**WORK ORDER**: From the entries, return every line where the string "intro" shows up.

AVAILABLE DATA below:

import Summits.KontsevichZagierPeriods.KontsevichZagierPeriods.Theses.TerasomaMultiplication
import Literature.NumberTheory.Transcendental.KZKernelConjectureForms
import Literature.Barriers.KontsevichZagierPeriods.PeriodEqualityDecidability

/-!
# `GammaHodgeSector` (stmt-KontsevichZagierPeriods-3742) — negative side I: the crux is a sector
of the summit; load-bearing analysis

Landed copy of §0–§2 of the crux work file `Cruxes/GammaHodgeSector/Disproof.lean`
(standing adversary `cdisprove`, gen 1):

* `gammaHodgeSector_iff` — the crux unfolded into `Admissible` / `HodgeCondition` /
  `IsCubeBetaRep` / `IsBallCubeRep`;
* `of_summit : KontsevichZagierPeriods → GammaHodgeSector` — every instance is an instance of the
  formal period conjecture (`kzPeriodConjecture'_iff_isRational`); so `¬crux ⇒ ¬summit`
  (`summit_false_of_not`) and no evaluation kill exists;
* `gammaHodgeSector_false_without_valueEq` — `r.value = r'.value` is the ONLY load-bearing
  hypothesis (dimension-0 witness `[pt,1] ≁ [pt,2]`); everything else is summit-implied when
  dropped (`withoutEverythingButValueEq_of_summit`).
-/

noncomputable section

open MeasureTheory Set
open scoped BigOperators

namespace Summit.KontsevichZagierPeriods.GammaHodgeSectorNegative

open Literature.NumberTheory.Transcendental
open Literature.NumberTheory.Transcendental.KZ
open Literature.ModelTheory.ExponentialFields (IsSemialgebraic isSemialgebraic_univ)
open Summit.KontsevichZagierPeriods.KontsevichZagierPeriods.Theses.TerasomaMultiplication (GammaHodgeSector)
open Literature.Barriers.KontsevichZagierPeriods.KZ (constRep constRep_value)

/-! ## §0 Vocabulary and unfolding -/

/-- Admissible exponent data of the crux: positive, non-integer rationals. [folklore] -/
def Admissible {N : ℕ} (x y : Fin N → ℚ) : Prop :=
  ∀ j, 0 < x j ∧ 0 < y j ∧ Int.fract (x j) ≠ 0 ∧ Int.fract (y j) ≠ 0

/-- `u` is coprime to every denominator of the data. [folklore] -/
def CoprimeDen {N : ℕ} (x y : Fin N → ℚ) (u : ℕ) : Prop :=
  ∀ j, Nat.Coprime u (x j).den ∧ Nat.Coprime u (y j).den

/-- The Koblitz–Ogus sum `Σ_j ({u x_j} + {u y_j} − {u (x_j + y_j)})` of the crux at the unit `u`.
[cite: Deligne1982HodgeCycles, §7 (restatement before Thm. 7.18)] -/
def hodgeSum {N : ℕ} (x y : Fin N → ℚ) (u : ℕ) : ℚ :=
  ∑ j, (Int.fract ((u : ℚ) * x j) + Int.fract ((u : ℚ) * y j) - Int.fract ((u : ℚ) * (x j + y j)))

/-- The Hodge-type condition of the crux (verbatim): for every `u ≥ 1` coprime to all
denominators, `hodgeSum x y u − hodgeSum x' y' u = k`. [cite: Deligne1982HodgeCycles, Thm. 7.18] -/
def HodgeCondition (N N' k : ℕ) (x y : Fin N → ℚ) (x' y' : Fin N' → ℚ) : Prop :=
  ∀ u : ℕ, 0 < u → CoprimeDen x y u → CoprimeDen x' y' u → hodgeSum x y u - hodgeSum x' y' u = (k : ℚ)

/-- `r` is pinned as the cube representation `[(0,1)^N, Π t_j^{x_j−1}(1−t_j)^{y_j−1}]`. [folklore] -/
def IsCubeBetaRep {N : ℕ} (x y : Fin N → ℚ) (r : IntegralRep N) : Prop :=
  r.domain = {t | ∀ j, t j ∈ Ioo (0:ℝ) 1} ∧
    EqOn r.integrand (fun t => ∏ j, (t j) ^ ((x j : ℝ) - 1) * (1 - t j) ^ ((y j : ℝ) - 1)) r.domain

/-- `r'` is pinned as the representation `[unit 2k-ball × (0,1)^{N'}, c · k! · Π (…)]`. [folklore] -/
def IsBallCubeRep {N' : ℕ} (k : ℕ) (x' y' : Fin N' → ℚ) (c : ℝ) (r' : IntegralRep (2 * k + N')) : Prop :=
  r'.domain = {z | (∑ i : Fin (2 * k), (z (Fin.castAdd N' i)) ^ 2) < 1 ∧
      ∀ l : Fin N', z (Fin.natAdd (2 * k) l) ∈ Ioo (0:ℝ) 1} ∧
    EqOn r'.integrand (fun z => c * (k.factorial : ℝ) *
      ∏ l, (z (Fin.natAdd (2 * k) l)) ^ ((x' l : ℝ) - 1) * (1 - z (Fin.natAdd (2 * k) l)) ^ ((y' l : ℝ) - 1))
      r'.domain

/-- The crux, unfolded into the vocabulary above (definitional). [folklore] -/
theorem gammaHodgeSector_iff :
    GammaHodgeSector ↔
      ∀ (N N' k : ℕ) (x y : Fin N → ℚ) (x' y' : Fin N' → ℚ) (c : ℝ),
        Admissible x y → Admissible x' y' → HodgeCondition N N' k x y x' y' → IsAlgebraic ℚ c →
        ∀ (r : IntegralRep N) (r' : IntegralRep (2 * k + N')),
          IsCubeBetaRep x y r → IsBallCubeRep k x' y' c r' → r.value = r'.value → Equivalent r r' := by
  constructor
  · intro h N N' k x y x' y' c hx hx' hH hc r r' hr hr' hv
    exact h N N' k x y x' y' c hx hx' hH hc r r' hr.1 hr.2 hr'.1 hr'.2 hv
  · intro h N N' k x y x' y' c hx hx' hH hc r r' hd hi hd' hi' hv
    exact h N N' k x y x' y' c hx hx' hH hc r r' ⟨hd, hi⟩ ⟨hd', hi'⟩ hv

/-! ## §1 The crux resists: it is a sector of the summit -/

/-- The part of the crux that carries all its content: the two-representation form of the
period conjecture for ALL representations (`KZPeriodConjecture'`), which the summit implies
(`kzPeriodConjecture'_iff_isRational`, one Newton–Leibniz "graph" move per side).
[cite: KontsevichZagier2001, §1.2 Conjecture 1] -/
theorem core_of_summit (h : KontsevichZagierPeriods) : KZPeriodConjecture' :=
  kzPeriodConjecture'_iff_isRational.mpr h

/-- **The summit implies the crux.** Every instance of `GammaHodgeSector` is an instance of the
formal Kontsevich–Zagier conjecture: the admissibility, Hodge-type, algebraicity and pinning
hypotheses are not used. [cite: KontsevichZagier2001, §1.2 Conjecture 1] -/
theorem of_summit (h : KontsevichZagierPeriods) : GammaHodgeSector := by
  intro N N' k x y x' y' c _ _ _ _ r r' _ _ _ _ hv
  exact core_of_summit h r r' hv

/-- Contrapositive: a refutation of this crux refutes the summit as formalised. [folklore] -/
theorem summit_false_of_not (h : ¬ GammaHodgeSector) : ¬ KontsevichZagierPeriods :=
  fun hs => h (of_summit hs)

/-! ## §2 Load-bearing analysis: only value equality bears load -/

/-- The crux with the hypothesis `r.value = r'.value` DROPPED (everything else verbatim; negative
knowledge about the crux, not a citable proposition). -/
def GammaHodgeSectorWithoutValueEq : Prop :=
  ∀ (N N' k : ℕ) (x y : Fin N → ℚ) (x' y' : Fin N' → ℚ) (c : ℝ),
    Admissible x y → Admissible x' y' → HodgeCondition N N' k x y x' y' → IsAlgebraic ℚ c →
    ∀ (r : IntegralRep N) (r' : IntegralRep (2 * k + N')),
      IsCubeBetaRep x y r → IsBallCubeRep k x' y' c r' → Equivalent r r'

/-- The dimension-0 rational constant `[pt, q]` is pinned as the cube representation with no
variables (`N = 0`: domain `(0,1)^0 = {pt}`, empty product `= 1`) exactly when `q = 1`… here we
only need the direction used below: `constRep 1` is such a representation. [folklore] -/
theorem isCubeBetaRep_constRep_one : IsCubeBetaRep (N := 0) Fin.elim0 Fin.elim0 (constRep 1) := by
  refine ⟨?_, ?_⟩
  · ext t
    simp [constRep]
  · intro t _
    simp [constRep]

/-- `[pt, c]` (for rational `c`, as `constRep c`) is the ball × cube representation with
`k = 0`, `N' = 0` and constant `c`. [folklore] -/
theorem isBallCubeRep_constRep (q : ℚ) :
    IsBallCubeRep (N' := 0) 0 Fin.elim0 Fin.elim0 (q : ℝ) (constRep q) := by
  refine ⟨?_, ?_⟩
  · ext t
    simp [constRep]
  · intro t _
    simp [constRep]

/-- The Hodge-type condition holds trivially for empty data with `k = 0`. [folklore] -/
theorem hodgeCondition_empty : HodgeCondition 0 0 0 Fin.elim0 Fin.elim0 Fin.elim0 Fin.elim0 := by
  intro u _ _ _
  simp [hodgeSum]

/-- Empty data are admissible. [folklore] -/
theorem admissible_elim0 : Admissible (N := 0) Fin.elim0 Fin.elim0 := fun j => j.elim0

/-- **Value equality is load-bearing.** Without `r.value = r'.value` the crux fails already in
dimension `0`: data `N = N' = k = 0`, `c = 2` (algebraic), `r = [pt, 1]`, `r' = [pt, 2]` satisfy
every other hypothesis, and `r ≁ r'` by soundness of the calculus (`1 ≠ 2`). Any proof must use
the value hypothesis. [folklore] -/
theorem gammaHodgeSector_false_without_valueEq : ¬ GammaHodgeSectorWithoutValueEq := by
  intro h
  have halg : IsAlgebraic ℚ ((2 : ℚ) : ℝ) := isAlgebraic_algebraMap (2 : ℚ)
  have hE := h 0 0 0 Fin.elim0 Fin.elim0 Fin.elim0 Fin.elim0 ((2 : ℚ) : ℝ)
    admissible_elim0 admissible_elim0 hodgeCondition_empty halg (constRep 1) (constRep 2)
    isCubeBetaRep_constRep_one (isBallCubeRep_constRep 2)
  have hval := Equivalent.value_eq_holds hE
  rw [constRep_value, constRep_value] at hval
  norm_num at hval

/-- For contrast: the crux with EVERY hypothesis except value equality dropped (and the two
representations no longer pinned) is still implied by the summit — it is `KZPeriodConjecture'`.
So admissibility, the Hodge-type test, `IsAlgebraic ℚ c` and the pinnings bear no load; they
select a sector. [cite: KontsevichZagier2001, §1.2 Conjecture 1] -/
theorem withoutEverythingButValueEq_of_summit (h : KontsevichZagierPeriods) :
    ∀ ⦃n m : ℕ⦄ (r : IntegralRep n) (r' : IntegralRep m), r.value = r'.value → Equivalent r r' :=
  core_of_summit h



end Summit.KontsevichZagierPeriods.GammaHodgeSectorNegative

End of AVAILABLE DATA.
AVAILABLE DATA below:

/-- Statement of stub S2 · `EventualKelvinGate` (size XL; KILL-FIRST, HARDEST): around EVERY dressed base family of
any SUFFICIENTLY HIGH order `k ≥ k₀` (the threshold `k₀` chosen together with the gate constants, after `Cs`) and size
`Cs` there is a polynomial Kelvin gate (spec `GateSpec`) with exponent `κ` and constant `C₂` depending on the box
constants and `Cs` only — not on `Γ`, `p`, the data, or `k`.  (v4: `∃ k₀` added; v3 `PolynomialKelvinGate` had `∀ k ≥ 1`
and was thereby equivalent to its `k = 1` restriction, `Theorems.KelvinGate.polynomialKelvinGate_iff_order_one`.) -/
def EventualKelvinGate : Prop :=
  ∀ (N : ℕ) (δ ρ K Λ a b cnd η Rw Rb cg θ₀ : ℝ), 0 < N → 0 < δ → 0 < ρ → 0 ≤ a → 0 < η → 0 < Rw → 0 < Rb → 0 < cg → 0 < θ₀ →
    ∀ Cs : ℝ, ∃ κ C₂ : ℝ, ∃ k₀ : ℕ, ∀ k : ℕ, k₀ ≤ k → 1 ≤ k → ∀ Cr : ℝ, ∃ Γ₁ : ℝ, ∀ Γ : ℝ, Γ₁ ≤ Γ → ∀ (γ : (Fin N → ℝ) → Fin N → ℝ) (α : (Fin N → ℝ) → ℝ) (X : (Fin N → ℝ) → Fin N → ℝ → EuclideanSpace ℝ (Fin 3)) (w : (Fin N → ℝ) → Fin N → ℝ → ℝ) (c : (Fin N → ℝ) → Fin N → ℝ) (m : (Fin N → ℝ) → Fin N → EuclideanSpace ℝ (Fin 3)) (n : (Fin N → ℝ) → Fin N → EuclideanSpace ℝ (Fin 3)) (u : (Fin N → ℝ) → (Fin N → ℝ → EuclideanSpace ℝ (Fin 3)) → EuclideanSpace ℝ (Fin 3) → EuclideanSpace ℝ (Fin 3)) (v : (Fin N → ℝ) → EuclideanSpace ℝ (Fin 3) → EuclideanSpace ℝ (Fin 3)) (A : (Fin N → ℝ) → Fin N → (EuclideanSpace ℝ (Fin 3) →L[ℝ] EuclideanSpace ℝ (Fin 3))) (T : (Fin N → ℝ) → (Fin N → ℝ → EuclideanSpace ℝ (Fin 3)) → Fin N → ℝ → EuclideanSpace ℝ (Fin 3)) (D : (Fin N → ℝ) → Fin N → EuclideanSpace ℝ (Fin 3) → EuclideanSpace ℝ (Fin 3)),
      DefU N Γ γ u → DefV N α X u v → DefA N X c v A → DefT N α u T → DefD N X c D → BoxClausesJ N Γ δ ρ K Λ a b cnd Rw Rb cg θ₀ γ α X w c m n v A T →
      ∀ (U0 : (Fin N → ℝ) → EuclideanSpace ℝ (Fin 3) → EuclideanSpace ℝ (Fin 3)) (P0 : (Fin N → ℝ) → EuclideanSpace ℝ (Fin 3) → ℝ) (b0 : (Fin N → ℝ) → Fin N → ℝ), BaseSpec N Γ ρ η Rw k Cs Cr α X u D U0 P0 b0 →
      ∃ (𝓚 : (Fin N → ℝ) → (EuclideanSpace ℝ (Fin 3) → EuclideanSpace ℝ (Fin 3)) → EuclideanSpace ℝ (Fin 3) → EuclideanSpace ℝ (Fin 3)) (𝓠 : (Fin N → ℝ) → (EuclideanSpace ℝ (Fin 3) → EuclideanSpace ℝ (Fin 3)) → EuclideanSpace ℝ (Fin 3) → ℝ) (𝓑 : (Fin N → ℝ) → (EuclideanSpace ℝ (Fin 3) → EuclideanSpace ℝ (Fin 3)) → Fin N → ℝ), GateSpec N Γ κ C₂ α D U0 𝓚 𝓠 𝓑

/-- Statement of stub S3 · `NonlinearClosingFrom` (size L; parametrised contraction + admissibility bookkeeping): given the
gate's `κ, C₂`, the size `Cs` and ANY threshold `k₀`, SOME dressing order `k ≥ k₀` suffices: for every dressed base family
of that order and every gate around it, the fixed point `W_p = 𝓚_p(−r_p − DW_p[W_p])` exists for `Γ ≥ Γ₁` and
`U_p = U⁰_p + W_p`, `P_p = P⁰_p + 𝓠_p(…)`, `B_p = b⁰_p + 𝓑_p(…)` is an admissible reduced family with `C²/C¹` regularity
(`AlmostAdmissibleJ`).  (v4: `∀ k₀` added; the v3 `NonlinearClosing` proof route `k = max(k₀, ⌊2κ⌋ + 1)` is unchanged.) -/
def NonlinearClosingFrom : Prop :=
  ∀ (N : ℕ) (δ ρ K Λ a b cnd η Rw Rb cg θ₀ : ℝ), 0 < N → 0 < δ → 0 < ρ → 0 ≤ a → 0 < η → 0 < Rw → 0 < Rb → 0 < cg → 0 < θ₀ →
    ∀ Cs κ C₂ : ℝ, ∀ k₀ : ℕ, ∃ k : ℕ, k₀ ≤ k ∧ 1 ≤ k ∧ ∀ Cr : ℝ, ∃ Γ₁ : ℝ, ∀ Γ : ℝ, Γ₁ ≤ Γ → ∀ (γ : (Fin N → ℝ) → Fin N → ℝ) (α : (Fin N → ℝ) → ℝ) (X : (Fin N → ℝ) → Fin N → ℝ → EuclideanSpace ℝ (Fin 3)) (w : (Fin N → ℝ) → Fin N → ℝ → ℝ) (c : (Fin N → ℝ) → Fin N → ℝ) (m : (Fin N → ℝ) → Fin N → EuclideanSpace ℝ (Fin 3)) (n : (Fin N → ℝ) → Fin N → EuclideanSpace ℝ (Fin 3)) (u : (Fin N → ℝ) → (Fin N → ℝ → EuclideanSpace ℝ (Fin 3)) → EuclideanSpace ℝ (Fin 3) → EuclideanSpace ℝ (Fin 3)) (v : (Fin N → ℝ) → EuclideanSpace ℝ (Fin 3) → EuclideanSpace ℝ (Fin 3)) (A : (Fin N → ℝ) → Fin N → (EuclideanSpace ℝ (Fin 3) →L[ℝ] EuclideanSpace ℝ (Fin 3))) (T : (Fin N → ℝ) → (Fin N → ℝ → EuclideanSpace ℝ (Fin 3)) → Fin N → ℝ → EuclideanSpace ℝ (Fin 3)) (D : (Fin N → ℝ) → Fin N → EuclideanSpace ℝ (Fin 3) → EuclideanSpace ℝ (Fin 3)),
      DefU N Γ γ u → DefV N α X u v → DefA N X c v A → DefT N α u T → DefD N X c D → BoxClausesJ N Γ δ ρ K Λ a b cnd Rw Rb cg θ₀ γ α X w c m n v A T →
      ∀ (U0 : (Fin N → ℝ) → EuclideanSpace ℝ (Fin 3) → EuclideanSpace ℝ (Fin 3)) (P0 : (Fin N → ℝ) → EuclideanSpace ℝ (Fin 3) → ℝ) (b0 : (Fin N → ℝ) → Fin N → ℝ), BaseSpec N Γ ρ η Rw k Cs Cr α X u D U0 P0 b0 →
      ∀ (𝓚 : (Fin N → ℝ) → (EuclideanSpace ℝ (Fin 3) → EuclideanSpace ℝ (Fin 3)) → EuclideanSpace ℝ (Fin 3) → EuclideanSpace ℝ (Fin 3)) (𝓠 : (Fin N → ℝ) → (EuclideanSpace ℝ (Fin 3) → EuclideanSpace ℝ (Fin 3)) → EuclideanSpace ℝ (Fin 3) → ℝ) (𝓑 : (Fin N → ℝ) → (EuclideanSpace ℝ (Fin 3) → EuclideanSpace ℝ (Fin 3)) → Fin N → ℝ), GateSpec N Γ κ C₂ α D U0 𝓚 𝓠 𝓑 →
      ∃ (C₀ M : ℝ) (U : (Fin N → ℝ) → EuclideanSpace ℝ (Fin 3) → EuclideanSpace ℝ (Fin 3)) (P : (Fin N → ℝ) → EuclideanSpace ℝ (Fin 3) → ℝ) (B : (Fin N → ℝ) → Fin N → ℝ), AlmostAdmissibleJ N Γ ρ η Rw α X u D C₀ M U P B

End of AVAILABLE DATA.

**COMPLETED EXERCISE**:
  · intro h N N' k x y x' y' c hx hx' hH hc r r' hr hr' hv
  · intro h N N' k x y x' y' c hx hx' hH hc r r' hd hi hd' hi' hv
  intro N N' k x y x' y' c _ _ _ _ r r' _ _ _ _ hv
  · intro t _
  · intro t _
  intro u _ _ _
  intro h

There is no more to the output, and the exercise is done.